2日目のイベント内容をSCMにする場合、課題をレガシーコード改善にするには時間が圧倒的に足りないので、2日間を通して同じ課題を使うことになりました。

(学生主催のTDDBC)

私がTDDBCを開催する→私は学生→学生がTDDBCを開催する。ただそれだけです。
まぁ、スポンサーのmikamamaがいてこそできたことなので私の力ではないです。

良かった点

  • Kanon(Trac)を用いた課題管理
  • 休憩時間中のLT
  • TA(ティーチング・アシスタント)の設置
  • FizzBuzzによるウォーミングアップ

この3つに関しては良かったと思います。
課題表示はWebを経由することで見やすくなりまりましたし、仕様変更も容易に変更通知できるようになりました。
休憩時間中のLTは良い息抜きと最近の技術などを聞ける良い機会になったと思います。
TAに関しては、どのペアにも万遍なく多くのアドバイスを行えていた点を考えると、大成功の部類ではなかったのではないかと思います。
あと、1日目初回はTracにアクセスできないというゴタゴタの影響で、急きょ最初にFizzBuzzの実装をやっていただいていたのですが、これが意外と軽すぎず重すぎずでウォーミングアップとしては良かったのではないかと思いました。

反省点

  • コミュニティバックアップなしでの開催
  • 様々な無茶振り
  • いきあたりばったりな対応
  • 2日目について

会場の状況が当日までわからない、特にタイムテーブルを決めていなかったなどが開始時間遅延の主な原因です。

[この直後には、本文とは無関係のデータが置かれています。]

import Mathlib
import Literature.NumberTheory.LFunctions.Zhang2022.Section8Lemma84Estimate
import Literature.NumberTheory.LFunctions.Zhang2022.TypedSection12B
import HarnessLib

/-!
# Zhang (2022) §12 u030: the residue at the kernel pole against the model term `L′(1,χ)Π·(s+β_a)(s+β_b)/s`

Topic `Literature/NumberTheory/LFunctions/Zhang2022` (Landau–Siegel audit tree; verdict-neutral).
Y. Zhang, *Discrete mean estimates and the Landau–Siegel zero*, arXiv:2211.02515v1 (2022)
[Zhang2022LandauSiegel] — **an unrefereed manuscript under adjudication**; ZHANG-L lane WP12, helper
under the RT-02 node hTop25Ex (core `Typed.Sec12B.U030`, §12 p.70). Nothing here asserts or denies
Theorems 1–2 of the manuscript.

In the contour evaluation of the smoothed sum `Σ_l χ(l)ξ_j(l;d,r)l^{−(1−β₆+w)}g(x/l)` (tree:
`Lemma84.smoothedSeries_sub_residues_le`, `Section12U030Contour`) the residue at the kernel's pole is
`Φ(0) = 𝒰(s₀)L(s₀+β_{j+1},χ)L(s₀+β_{j+2},χ)/L(s₀,χ)`, `s₀ = 1 − β₆ + w`. THIS FILE compares it with
the model `L′(1,χ)Π(d,r)(s+β_{j+1})(s+β_{j+2})/s`, `s = w − β₆` (`α/2 ≤ |s| ≤ 5α/2` for `|w| = α`),
exactly as the tree's `Lemma84.norm_Phi_sub_model_le` does on the small rectangle of Lemma 8.4:
Lemma 5.8 for the three `L`-values (`Lemma58.lemma_5_8_of_le`), Lemma 8.3 (iii′) for `𝒰 − Π`
(relative form, weight `Π̂ = ∏_{q∣dr}(1−q⁻¹)⁻¹`), and the algebra `Lemma84.norm_quot_sub_model_le`:

  `‖Φ(0) − L′(1,χ)Π(s+β_a)(s+β_b)/s‖ ≤ Π̂²E(24K²+2K) + 32K³E_U·2e^{9/2}(1+𝓛)𝓛·α`

(`E = (1+16e^{9/2}π²K²)𝓛⁻¹⁵`, `E_U = C₈₃𝓛⁻⁸Π̂`, `K ≥ 7 + 15|c′|`). Proved; 0 definitions.

## References

* Y. Zhang, arXiv:2211.02515v1 (2022), §12 p.70 (proof of Lemma 12.3); §8 proof of Lemma 8.4 p.47
  ("By Lemma 5.8 and 8.3 … O(𝓛⁻¹⁵)"). [cite: Zhang2022LandauSiegel, §12 p.70; §8 Lemma 8.4]
-/

noncomputable section

open Complex Real

namespace Literature.NumberTheory.LFunctions.Zhang2022.Lemma84

open Literature.NumberTheory.LFunctions.Zhang2022.Skeleton

section ResidueOne

variable {D : ℕ} [NeZero D] (χ : DirichletCharacter ℂ D) (c' : ℝ)

omit [NeZero D] in
/-- `α/2 ≤ |w − β₆| ≤ 5α/2` for `|w| = α` (`β₆ = 3iα/2`). [cite: Zhang2022LandauSiegel, §12 p.70] -/
theorem norm_w_sub_beta6_bounds (h𝓛 : 3 ≤ Real.log D) {w : ℂ} (hw : ‖w‖ = alpha D) :
    alpha D / 2 ≤ ‖w - beta6 D‖ ∧ ‖w - beta6 D‖ ≤ 5 * alpha D / 2 := by
  have hα0 : 0 < alpha D := alpha_pos' (by rw [ell]; linarith)
  have hb : ‖beta6 D‖ = 3 * alpha D / 2 := by
    rw [beta6]; simp [Complex.norm_real, abs_of_pos hα0]
  constructor
  · have h := norm_sub_norm_le (beta6 D) w
    rw [norm_sub_rev] at h
    rw [hb, hw] at h
    linarith
  · calc ‖w - beta6 D‖ ≤ ‖w‖ + ‖beta6 D‖ := norm_sub_le _ _
      _ = 5 * alpha D / 2 := by rw [hw, hb]; ring

/-- **The residue at the kernel pole against the model.** With the hypotheses of
`Lemma84.norm_Phi_sub_model_le` ((A), `K ≥ 7+15|c′|`, `Kπ ≤ 𝓛⁸`, `0 < ℓ₀ ≤ |L′(1,χ)|`,
`E ≤ ℓ₀α/4`, Lemma 8.3 (iii′) in the relative form) and `|w| = α`:
`‖𝒰(s₀)L(s₀+β_{j+1})L(s₀+β_{j+2})/L(s₀) − L′(1,χ)Π(d,r)(s+β_{j+1})(s+β_{j+2})/s‖ ≤
Π̂²E(24K²+2K) + 32K³(C₈₃𝓛⁻⁸Π̂)(2e^{9/2}(1+𝓛)𝓛)α` (`s₀ = 1−β₆+w`, `s = w−β₆`).
[cite: Zhang2022LandauSiegel, §12 p.70 (proof of Lemma 12.3); §8 Lemma 8.4 (proof)] -/
theorem norm_resOne_sub_model_le (hprim : χ.IsPrimitive) (h𝓛 : 3 ≤ Real.log D)
    (hA : ‖χ.LFunction 1‖ ≤ 1 / Real.log D ^ 2022) (j : ℕ) {d r : ℕ} (hd : d ≠ 0) (hr : r ≠ 0)
    (U : ℂ → ℂ) {C₈₃ K ℓ₀ : ℝ} (hC₈₃ : 0 ≤ C₈₃) (hK : 7 + 15 * |c'| ≤ K)
    (hKL : K * π ≤ Real.log D ^ 8) (hℓ₀ : 0 < ℓ₀) (hℓ : ℓ₀ ≤ ‖deriv χ.LFunction 1‖)
    (hE : (1 + 16 * Real.exp (9 / 2) * π ^ 2 * K ^ 2) / Real.log D ^ 15 ≤ ℓ₀ * alpha D / 4)
    (hU3 : ∀ s : ℂ, ‖s - 1‖ ≤ 5 * alpha D → ‖U s - PiW χ d r‖ ≤
      C₈₃ * (ell D ^ 8)⁻¹ * ∏ q ∈ (d * r).primeFactors, (1 - (q : ℝ)⁻¹)⁻¹)
    {w : ℂ} (hw : ‖w‖ = alpha D) :
    ‖U (1 - beta6 D + w) * χ.LFunction (1 - beta6 D + w + betaJ c' D (j + 1)) *
          χ.LFunction (1 - beta6 D + w + betaJ c' D (j + 2)) / χ.LFunction (1 - beta6 D + w) -
        deriv χ.LFunction 1 * PiW χ d r *
          ((w - beta6 D + betaJ c' D (j + 1)) * (w - beta6 D + betaJ c' D (j + 2)) / (w - beta6 D))‖ ≤
      (∏ q ∈ (d * r).primeFactors, (1 - (q : ℝ)⁻¹)⁻¹) ^ 2 *
          ((1 + 16 * Real.exp (9 / 2) * π ^ 2 * K ^ 2) / Real.log D ^ 15) * (24 * K ^ 2 + 2 * K) +
        32 * K ^ 3 * (C₈₃ * (ell D ^ 8)⁻¹ * ∏ q ∈ (d * r).primeFactors, (1 - (q : ℝ)⁻¹)⁻¹) *
          (2 * Real.exp (9 / 2) * (1 + Real.log D) * Real.log D) * alpha D := by
  set 𝓛 : ℝ := Real.log D with h𝓛def
  set α : ℝ := alpha D with hαdef
  set βa : ℂ := betaJ c' D (j + 1) with hβadef
  set βb : ℂ := betaJ c' D (j + 2) with hβbdef
  set hatPi : ℝ := ∏ q ∈ (d * r).primeFactors, (1 - (q : ℝ)⁻¹)⁻¹ with hhatPi
  set E : ℝ := (1 + 16 * Real.exp (9 / 2) * π ^ 2 * K ^ 2) / 𝓛 ^ 15 with hEdef
  set ℓ : ℂ := deriv χ.LFunction 1 with hℓdef
  have hℓ2 : 2 ≤ ell D := by rw [ell]; linarith
  have hα0 : 0 < α := alpha_pos' (by linarith)
  have hαeq : α = π / 𝓛 ^ 9 := alpha_eq D
  have hαℓ : α * ell D ≤ 1 := alpha_mul_ell_le_one hℓ2
  have hK1 : 1 ≤ K := by linarith [abs_nonneg c']
  -- the variable `s = w − β₆`
  set s : ℂ := w - beta6 D with hsdef
  obtain ⟨hs_lo, hs_hi⟩ := norm_w_sub_beta6_bounds h𝓛 hw
  rw [← hsdef, ← hαdef] at hs_lo hs_hi
  have h1s : 1 - beta6 D + w = 1 + s := by rw [hsdef]; ring
  -- sizes of the shifts
  have hβ : ∀ i : ℕ, ‖betaJ c' D i‖ ≤ 3 * α * (1 + 5 * |c'|) := by
    intro i
    have h := norm_betaJ_le c' D i hα0.le (by linarith : 0 ≤ ell D)
    refine h.trans ?_
    have : 5 * |c'| * alpha D * ell D ≤ 5 * |c'| := by
      calc 5 * |c'| * alpha D * ell D = 5 * |c'| * (alpha D * ell D) := by ring
        _ ≤ 5 * |c'| * 1 := by gcongr
        _ = 5 * |c'| := mul_one _
    rw [← hαdef] at this ⊢
    nlinarith [abs_nonneg c']
  have hsK : ‖s‖ ≤ K * α := by nlinarith [abs_nonneg c']
  have hAK : ‖s + βa‖ ≤ K * α := by
    calc ‖s + βa‖ ≤ ‖s‖ + ‖βa‖ := norm_add_le _ _
      _ ≤ 5 * α / 2 + 3 * α * (1 + 5 * |c'|) := add_le_add hs_hi (hβ _)
      _ ≤ K * α := by nlinarith [abs_nonneg c']
  have hBK : ‖s + βb‖ ≤ K * α := by
    calc ‖s + βb‖ ≤ ‖s‖ + ‖βb‖ := norm_add_le _ _
      _ ≤ 5 * α / 2 + 3 * α * (1 + 5 * |c'|) := add_le_add hs_hi (hβ _)
      _ ≤ K * α := by nlinarith [abs_nonneg c']
  -- Lemma 5.8 at the three points
  have h58 : ∀ z : ℂ, ‖z‖ ≤ K * α → ‖χ.LFunction (1 + z) - ℓ * z‖ ≤ E := by
    intro z hz
    have hz' : ‖(1 + z) - 1‖ ≤ K * π / Real.log D ^ 9 := by
      rw [add_sub_cancel_left, ← h𝓛def]
      calc ‖z‖ ≤ K * α := hz
        _ = K * π / 𝓛 ^ 9 := by rw [hαeq]; ring
    have h := Lemma58.lemma_5_8_of_le χ hprim h𝓛 hA hKL hz'
    rw [add_sub_cancel_left] at h
    exact h
  have ha : ‖χ.LFunction (1 + s + βa) - ℓ * (s + βa)‖ ≤ E := by
    rw [add_assoc]; exact h58 _ hAK
  have hb : ‖χ.LFunction (1 + s + βb) - ℓ * (s + βb)‖ ≤ E := by
    rw [add_assoc]; exact h58 _ hBK
  have h0 : ‖χ.LFunction (1 + s) - ℓ * s‖ ≤ E := h58 _ hsK
  -- Lemma 8.3 (iii′) at `1 + s`
  have hu : ‖U (1 + s) - PiW χ d r‖ ≤ C₈₃ * (ell D ^ 8)⁻¹ * hatPi :=
    hU3 _ (by rw [add_sub_cancel_left]; linarith)
  have hE0 : 0 ≤ E := by positivity
  have hEU0 : 0 ≤ C₈₃ * (ell D ^ 8)⁻¹ * hatPi := by
    have h0 : 0 ≤ hatPi := Finset.prod_nonneg fun q hq => by
      have hq2 : (2 : ℝ) ≤ q := by exact_mod_cast (Nat.prime_of_mem_primeFactors hq).two_le
      have : (q : ℝ)⁻¹ ≤ 1 / 2 := by rw [inv_eq_one_div]; gcongr
      exact inv_nonneg.2 (by linarith)
    positivity
  have hEℓ : E ≤ ℓ₀ * α / 4 := hE
  -- the algebraic comparison
  have hcmp := norm_quot_sub_model_le (u := U (1 + s)) (La := χ.LFunction (1 + s + βa))
    (Lb := χ.LFunction (1 + s + βb)) (L0 := χ.LFunction (1 + s)) (Pv := PiW χ d r) (ℓ := ℓ)
    (s := s) (A := s + βa) (B := s + βb) hα0 hK1 hℓ₀ hℓ hE0 hEU0 hEℓ ha hb h0 hu hs_lo hsK hAK hBK
  have heq : U (1 - beta6 D + w) * χ.LFunction (1 - beta6 D + w + βa) *
        χ.LFunction (1 - beta6 D + w + βb) / χ.LFunction (1 - beta6 D + w) -
      ℓ * PiW χ d r * ((w - beta6 D + βa) * (w - beta6 D + βb) / (w - beta6 D)) =
      U (1 + s) * χ.LFunction (1 + s + βa) * χ.LFunction (1 + s + βb) / χ.LFunction (1 + s) -
        PiW χ d r * ℓ * (s + βa) * (s + βb) / s := by
    rw [h1s, hsdef]; ring
  rw [heq]
  refine hcmp.trans ?_
  have hPi : ‖PiW χ d r‖ ≤ hatPi ^ 2 := norm_PiW_le_prodInv χ hd hr
  have hℓle : ‖ℓ‖ ≤ 2 * Real.exp (9 / 2) * (1 + 𝓛) * 𝓛 :=
    Lemma31.norm_deriv_LFunction_le_near_one χ h𝓛 hprim (w := 1)
      (by rw [sub_self, norm_zero]; positivity)
  have hK0 : 0 ≤ 24 * K ^ 2 + 2 * K := by positivity
  gcongr

end ResidueOne

end Literature.NumberTheory.LFunctions.Zhang2022.Lemma84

そこまで手が回らなかったと言えばそれまでですが、この辺りはスタッフを集めておけば解決できたと思うので、そのあたり反省すべき点が多いです。
講師陣の方々にはイベント会場準備の手伝い、Tracのプロジェクト作成、さらに打ち上げの予約まで行っていただきました。本来ならば私がやるべきところでしたが、これも人手不足の影響なので、次回は人手不足に陥らないようにしないといけませんね。
2日目のSCMについてですが、デモを入れたほうが良かったかもしれません。デモがあるなしでわかりやすさが段違いだと思います(反省点というより改善点ですね)。

感想

ペアの割合はJava 4、OCaml 2、VB/C#/Ruby/JavaScript 1と、参加人数が少ない影響ですごいことに。
あと、ペアプロをしている参加者の活き活きとした表情が印象的でした。
「今回は全体的に若い」という声をちらほらききましたが、母数が少なかったことも影響しているのかもしれません。とはいえ、学生の頃からこういった勉強会に参加しておくと意識改革(もっといくと人生変革)ができるので、どんどん参加すると良いと思います。私もTDDBC名古屋に参加して人生が変わった気がする口です。
今回はペアプロに参加しなかったのですが、演習を見ているとペアプロがすごくしたくなりました。といわけで次回TDDBCは絶対に参加したい。RubyHaskellかF#で!

謝辞

id:t-wadaさん、id:bleis-tiftさん、id:Akinekoさんには講師として、アドバイザとしてだけでなく様々なことを手伝っていただきました。
id:kaorun55さんは結果的に参加することはかないませんでしたが、当日までたくさんのご意見とエールをいただきました。
id:mikamamaには陰に日向にTDDBC福岡を支えていただきました。
#tddbcハッシュタグ上やtddbc ML上においても、過去の参加者や主催者(or幹事)の方からたくさんのご意見をいただきました。
そして参加者の皆様には多くの勇気をいただきました。地震の影響を考慮し一時は中止も考えていましたが、皆様の「開催してほしい!」という声が私に開催する勇気を与えてくれました。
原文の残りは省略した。